**Problem**
Please count the lines in the records below that include the word "supplement" and report only the total.

************

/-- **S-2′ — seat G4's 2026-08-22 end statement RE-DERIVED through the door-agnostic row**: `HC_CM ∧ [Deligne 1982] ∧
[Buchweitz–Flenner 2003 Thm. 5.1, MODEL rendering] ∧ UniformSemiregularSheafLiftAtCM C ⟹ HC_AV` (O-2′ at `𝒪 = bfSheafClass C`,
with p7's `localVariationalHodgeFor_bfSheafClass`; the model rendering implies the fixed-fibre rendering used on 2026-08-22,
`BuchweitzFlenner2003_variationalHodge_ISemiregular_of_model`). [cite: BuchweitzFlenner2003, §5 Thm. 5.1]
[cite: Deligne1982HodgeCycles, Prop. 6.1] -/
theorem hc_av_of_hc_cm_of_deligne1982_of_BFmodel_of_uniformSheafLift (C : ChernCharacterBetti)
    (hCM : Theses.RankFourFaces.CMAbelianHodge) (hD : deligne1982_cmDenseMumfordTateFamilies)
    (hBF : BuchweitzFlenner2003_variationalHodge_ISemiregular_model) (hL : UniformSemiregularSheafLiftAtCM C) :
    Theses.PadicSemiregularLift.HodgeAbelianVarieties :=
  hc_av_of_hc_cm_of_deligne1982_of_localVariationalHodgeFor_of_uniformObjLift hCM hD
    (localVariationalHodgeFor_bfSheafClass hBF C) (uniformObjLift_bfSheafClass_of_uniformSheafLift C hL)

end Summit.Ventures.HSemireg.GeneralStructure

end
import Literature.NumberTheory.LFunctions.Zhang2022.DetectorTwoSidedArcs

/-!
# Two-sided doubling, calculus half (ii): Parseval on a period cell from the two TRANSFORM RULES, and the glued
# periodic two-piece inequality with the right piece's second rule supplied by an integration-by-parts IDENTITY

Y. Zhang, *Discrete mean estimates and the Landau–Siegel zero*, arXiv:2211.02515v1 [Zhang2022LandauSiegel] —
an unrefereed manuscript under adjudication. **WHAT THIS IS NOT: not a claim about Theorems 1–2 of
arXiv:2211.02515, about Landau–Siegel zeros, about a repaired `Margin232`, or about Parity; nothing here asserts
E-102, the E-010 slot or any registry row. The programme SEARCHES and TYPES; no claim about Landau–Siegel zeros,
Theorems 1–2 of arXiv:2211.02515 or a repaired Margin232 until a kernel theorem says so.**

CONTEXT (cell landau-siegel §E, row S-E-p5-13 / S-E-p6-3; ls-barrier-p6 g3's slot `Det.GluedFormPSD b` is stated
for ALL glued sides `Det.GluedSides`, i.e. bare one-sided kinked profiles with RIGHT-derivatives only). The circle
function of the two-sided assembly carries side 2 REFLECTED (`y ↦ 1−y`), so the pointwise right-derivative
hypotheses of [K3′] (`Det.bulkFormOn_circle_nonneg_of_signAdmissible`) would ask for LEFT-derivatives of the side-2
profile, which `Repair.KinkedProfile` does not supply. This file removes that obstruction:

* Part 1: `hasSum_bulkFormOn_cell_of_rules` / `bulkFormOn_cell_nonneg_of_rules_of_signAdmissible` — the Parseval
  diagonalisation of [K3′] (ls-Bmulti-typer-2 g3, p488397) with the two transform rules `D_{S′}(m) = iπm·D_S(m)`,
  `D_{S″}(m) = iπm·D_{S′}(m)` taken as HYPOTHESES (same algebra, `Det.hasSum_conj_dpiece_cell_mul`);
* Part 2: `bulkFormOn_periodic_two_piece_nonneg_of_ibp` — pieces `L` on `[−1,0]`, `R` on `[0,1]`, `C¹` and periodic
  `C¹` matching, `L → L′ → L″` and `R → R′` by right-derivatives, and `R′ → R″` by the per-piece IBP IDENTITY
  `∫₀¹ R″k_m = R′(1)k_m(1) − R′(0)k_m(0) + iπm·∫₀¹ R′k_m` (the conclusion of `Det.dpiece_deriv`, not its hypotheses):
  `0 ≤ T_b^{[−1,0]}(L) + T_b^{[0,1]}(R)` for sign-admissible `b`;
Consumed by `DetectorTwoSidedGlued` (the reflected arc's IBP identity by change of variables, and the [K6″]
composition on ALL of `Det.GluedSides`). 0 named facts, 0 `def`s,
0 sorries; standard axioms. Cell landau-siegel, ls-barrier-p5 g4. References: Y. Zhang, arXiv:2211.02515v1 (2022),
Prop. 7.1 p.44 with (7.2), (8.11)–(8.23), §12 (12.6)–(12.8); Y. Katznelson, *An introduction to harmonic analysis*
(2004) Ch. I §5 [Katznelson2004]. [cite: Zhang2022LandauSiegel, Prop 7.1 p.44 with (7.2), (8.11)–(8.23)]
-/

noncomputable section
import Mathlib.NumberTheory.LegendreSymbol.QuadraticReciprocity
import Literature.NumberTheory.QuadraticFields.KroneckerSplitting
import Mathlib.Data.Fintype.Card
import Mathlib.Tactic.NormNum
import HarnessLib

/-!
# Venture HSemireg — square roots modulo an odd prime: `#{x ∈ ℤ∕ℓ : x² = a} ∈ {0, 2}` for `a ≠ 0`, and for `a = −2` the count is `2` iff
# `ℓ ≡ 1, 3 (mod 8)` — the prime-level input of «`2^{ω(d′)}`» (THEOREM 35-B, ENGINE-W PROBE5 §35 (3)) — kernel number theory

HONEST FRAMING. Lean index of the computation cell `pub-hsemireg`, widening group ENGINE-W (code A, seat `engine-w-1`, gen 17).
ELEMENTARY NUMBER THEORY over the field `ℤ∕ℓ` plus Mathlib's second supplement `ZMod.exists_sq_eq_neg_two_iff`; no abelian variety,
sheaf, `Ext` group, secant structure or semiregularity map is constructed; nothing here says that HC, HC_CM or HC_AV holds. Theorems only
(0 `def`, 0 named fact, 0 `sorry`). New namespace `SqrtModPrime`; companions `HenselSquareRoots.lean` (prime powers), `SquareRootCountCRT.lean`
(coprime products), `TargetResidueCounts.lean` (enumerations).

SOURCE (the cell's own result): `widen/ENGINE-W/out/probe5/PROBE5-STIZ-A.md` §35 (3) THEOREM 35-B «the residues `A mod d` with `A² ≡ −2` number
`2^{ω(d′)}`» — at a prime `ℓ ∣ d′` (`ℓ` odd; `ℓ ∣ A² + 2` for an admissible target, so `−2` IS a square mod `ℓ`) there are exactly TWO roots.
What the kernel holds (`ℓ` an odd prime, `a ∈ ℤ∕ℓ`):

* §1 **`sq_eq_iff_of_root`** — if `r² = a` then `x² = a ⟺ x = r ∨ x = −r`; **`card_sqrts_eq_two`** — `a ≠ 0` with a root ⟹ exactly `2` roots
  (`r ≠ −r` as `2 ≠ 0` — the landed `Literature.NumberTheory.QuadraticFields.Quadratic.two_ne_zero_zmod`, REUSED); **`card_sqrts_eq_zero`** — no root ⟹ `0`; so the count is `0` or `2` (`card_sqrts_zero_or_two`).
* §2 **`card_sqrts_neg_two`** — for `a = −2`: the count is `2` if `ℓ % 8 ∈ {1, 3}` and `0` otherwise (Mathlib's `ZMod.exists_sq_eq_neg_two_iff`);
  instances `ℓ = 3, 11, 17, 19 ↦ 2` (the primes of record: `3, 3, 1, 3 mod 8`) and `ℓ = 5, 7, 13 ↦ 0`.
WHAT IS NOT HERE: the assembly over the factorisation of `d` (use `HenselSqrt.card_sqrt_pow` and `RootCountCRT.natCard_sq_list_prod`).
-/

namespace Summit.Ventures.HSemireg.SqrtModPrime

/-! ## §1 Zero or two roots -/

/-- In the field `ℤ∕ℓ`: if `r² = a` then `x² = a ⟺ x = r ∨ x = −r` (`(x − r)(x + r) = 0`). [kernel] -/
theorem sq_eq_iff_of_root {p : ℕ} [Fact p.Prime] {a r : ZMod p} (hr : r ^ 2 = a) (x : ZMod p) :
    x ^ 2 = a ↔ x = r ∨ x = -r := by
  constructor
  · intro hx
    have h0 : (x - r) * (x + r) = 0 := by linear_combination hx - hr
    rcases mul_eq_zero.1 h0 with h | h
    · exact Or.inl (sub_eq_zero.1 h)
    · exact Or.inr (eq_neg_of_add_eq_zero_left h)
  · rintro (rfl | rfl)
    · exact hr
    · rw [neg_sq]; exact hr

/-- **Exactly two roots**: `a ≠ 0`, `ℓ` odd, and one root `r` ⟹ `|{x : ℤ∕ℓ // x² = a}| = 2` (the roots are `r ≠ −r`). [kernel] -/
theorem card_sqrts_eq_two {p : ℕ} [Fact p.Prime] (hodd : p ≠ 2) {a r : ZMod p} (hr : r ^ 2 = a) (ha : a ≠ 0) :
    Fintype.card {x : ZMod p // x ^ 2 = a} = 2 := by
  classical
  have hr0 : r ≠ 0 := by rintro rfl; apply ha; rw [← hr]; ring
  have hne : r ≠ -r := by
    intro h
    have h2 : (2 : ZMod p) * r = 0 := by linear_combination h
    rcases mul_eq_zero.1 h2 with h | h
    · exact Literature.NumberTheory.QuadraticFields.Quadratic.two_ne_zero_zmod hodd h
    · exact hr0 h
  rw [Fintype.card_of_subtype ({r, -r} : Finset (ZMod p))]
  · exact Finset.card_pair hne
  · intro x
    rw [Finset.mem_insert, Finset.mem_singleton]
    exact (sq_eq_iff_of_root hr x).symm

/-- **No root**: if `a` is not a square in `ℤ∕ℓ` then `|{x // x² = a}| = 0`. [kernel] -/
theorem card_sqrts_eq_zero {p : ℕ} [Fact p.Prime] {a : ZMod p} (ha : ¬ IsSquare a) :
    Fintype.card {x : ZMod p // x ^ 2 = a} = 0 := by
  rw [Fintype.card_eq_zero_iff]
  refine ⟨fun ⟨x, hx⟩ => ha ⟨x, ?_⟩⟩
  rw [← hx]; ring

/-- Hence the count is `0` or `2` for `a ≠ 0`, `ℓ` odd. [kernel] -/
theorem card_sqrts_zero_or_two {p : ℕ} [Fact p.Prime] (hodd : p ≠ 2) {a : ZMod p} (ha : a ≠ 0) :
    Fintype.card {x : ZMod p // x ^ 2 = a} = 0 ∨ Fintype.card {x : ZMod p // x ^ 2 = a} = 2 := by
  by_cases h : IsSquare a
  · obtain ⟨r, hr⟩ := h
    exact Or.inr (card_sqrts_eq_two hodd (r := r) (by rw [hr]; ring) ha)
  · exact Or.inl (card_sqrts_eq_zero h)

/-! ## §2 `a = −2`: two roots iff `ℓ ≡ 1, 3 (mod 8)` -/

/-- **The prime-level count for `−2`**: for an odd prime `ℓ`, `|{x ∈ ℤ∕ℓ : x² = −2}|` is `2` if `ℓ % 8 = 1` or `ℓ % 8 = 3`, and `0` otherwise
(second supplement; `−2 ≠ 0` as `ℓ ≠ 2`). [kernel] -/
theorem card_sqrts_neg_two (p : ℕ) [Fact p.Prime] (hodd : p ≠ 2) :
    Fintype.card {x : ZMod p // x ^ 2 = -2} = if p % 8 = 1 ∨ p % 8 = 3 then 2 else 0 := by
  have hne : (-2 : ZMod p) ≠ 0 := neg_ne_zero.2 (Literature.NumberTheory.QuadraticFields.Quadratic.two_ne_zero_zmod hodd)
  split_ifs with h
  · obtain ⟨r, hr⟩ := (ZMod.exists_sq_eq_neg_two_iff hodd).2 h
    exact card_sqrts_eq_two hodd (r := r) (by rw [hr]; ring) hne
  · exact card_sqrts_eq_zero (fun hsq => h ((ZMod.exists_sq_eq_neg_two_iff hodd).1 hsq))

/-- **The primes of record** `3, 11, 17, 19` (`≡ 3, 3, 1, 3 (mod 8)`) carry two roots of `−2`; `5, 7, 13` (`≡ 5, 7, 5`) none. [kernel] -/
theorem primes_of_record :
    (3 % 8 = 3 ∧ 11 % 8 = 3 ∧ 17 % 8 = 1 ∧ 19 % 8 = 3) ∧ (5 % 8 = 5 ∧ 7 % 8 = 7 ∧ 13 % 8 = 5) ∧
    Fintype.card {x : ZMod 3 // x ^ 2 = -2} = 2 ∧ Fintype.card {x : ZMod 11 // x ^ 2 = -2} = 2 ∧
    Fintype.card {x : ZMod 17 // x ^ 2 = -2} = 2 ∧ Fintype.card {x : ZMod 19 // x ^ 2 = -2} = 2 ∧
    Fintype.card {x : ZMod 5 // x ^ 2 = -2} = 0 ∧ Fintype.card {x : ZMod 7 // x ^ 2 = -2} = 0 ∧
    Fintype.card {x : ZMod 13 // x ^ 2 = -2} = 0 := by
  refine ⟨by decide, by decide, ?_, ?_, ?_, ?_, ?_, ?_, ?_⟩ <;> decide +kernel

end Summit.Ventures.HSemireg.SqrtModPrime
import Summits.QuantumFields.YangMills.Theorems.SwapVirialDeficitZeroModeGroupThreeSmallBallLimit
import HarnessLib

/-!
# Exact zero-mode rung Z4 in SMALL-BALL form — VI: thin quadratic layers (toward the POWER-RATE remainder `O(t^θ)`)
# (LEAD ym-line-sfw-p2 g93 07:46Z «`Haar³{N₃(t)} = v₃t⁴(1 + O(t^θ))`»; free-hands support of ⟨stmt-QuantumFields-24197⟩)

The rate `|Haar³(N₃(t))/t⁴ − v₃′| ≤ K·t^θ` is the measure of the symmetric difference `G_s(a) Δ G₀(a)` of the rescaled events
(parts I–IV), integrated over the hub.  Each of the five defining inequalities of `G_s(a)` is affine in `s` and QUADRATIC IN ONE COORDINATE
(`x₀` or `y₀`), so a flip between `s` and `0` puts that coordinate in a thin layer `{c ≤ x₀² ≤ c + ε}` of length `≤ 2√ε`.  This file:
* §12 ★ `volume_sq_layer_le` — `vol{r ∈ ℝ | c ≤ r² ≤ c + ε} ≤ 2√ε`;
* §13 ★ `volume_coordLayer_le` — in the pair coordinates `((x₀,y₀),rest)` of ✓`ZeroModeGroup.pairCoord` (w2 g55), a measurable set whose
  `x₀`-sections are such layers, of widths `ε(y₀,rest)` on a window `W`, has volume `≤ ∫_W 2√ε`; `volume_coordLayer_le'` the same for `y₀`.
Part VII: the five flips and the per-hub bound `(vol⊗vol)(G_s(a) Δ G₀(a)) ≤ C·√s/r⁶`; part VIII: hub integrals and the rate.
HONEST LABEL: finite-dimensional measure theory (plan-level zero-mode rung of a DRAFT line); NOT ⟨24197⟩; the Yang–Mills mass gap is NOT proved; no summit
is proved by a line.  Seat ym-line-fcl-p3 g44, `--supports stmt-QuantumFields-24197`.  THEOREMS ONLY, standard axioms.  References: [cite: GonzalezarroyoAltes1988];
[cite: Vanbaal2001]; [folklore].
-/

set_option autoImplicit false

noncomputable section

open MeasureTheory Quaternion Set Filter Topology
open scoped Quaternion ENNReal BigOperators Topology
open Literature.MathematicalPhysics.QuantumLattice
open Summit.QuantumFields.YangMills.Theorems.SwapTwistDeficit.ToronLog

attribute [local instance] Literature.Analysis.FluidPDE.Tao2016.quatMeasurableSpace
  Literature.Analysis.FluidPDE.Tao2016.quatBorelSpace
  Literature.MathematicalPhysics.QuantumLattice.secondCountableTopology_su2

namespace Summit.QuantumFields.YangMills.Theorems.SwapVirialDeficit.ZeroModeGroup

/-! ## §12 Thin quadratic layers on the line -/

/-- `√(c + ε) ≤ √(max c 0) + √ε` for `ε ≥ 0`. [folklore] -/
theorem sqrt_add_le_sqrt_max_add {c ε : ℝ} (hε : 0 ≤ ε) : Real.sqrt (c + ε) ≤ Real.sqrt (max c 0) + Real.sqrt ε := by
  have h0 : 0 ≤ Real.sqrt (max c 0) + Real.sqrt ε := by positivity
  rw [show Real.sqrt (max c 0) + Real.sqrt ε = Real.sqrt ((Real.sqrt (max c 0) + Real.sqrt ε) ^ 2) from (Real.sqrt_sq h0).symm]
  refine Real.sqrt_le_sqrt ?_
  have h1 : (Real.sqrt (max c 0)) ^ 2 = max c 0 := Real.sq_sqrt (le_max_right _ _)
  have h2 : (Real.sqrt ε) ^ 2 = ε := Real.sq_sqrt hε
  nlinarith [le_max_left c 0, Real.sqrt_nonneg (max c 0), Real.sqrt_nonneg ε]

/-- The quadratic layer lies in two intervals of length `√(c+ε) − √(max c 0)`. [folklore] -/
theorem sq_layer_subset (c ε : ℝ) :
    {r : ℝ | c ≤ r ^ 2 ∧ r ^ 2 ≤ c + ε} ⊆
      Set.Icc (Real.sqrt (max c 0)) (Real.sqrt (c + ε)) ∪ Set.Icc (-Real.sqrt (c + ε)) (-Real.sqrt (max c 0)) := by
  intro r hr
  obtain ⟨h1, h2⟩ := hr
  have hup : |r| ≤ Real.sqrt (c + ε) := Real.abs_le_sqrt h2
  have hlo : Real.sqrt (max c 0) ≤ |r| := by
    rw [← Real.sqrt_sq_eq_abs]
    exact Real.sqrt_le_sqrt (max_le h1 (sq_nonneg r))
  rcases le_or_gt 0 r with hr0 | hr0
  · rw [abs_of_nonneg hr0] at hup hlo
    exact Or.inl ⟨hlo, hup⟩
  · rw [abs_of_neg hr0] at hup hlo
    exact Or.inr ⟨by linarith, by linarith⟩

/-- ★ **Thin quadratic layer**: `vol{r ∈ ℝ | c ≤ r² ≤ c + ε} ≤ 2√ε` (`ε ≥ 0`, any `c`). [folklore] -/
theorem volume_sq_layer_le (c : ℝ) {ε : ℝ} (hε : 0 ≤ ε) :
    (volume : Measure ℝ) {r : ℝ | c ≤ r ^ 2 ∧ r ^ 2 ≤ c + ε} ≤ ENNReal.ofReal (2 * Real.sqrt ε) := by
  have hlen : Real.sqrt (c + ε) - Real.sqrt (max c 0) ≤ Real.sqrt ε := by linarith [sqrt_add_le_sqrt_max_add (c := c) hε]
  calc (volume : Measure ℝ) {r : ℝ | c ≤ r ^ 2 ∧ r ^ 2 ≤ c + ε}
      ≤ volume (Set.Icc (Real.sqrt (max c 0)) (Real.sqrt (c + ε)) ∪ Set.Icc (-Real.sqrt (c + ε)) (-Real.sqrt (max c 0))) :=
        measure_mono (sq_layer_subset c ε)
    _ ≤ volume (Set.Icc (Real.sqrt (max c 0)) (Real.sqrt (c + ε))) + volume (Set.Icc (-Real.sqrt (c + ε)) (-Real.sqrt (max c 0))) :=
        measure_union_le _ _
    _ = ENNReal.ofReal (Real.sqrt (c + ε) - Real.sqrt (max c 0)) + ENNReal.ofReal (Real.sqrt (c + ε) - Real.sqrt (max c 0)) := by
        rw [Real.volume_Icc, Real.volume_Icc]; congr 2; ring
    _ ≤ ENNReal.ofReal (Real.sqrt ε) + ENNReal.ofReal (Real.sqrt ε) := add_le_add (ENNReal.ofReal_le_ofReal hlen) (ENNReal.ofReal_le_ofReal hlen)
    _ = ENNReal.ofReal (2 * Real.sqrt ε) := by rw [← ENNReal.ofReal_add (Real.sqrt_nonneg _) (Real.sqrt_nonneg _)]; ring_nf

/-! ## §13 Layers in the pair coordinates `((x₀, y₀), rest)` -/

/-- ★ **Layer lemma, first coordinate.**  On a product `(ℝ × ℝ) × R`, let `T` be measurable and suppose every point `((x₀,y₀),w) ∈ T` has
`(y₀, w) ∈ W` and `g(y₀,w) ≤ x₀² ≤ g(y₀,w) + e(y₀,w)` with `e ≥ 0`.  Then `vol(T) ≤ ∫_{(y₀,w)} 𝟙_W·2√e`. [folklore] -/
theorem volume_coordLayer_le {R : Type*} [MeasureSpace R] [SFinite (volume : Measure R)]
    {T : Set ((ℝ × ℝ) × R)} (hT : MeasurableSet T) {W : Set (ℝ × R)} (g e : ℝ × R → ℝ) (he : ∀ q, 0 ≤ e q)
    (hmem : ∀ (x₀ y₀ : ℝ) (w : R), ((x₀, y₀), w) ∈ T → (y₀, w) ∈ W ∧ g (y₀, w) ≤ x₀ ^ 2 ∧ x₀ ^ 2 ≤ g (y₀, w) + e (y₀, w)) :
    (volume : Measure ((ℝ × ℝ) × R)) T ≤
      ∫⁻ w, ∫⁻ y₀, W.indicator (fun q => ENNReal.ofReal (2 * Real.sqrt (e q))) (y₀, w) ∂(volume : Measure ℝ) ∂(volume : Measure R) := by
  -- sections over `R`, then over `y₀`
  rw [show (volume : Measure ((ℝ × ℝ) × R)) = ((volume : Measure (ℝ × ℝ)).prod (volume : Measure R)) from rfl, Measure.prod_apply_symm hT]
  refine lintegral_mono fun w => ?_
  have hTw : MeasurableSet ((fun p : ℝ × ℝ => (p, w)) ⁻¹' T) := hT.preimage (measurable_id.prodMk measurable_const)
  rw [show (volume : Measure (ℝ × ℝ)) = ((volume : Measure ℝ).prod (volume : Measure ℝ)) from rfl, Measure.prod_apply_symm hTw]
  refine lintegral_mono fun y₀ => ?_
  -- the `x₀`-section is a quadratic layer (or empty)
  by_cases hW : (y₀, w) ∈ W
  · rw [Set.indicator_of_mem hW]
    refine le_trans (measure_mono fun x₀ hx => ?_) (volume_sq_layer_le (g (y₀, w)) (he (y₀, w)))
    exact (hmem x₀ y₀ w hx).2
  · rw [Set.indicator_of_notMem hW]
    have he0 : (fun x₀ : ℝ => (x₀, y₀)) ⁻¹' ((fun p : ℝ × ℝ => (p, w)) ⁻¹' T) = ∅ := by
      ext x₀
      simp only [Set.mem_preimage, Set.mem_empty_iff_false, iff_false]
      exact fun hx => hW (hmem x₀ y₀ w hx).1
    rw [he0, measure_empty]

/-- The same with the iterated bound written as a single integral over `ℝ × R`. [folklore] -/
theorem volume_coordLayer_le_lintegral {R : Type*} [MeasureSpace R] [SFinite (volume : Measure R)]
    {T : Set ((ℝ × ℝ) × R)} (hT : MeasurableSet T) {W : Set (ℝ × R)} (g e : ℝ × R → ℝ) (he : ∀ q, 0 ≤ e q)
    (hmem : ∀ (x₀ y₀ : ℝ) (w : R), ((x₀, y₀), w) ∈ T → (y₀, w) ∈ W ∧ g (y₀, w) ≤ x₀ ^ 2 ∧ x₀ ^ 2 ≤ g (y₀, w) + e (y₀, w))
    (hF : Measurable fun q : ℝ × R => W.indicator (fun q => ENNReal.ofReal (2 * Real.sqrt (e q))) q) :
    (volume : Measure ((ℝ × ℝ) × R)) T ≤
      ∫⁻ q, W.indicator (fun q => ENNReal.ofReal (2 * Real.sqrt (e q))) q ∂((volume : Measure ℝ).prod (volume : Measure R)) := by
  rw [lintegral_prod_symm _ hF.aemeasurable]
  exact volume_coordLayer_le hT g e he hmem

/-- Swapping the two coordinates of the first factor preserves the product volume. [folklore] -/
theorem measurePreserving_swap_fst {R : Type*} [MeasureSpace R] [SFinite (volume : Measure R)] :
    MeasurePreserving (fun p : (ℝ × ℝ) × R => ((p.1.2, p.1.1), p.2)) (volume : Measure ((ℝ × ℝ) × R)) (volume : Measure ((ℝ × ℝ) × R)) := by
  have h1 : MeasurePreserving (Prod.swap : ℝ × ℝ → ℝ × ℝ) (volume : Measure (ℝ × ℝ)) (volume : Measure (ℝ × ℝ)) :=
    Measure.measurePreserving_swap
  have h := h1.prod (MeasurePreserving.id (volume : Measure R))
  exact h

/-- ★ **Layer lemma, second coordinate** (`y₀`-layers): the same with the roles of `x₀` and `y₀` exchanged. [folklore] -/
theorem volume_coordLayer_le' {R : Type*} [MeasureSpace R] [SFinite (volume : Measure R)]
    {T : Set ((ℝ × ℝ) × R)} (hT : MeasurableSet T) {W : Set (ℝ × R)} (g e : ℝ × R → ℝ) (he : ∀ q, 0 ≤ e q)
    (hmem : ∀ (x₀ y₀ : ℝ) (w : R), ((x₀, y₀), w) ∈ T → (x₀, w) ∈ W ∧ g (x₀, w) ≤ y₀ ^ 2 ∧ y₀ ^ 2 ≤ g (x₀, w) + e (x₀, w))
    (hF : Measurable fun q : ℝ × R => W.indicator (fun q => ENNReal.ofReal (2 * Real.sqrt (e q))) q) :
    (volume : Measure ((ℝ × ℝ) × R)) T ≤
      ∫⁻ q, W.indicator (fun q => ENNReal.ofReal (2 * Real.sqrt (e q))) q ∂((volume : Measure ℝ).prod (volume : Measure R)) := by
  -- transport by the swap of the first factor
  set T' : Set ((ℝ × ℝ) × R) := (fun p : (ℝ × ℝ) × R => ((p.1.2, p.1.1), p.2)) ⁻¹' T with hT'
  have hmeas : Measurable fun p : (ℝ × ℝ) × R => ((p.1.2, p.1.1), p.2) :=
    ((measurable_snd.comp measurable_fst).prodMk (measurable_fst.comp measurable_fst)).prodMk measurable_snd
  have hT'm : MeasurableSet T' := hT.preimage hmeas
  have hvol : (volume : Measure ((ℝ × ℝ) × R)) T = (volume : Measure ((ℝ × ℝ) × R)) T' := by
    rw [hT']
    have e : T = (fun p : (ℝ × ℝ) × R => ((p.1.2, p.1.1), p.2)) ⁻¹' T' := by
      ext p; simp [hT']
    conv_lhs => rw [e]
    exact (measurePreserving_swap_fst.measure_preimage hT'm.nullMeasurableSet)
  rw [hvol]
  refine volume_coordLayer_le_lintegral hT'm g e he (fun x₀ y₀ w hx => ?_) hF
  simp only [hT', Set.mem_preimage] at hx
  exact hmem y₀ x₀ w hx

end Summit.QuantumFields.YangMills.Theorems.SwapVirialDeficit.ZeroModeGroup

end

************

**Output of the task**
2